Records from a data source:
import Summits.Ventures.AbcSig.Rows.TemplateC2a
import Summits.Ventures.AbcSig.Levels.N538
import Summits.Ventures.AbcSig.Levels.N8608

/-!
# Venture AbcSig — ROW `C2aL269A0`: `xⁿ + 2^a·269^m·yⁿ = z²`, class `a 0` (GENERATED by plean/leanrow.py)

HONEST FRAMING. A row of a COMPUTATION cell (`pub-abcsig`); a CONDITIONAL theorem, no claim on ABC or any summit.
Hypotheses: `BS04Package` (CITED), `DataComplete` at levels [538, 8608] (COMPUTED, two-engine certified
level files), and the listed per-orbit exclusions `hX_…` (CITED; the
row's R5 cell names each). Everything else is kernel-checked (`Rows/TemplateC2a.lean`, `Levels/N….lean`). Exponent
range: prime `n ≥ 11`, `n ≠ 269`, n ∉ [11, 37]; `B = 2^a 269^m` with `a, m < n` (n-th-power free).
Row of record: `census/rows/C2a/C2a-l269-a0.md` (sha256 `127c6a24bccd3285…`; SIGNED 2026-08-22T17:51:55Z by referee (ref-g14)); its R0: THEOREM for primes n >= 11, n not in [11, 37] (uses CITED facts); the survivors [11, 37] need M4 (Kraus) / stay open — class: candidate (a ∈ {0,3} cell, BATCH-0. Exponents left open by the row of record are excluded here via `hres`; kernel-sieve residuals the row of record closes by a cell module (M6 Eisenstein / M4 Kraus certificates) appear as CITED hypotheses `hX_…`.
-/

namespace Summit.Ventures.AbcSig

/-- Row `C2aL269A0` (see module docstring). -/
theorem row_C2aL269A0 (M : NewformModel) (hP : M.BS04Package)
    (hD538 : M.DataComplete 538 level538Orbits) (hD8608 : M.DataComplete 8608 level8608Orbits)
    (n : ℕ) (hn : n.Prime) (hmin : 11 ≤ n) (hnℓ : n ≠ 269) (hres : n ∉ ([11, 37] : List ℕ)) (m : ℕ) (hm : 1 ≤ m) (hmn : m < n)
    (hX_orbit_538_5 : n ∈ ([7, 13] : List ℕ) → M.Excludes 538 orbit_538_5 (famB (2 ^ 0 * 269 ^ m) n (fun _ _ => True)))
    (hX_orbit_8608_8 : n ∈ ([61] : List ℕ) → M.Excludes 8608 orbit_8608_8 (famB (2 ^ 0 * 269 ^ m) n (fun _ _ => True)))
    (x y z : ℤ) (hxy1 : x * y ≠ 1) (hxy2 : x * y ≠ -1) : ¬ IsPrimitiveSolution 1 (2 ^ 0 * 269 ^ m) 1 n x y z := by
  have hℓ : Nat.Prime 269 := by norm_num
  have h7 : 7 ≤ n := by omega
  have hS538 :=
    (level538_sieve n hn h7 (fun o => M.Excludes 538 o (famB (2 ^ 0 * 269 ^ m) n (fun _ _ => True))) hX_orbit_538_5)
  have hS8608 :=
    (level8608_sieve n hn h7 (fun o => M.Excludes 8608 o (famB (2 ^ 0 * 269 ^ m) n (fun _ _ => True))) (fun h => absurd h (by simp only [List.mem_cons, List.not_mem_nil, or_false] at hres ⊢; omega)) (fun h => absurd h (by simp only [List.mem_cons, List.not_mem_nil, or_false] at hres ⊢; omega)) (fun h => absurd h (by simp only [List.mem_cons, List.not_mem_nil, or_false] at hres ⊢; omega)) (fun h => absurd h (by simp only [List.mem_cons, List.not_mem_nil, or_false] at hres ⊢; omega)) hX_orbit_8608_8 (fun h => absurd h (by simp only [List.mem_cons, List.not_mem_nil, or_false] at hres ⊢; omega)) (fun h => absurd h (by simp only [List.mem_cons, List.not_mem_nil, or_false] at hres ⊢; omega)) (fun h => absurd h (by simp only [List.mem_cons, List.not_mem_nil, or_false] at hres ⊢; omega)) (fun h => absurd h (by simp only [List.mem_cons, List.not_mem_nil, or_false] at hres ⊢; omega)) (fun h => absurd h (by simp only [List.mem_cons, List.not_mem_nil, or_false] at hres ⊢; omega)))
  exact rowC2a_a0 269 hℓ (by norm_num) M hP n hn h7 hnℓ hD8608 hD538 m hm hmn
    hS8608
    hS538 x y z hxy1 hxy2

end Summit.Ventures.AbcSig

◆ **YOUR INSTRUCTIONS**
If a line in the entries above has the word "import", copy it.

◆ **SOLVED EXERCISE**
import Summits.Ventures.AbcSig.Rows.TemplateC2a
import Summits.Ventures.AbcSig.Levels.N538
import Summits.Ventures.AbcSig.Levels.N8608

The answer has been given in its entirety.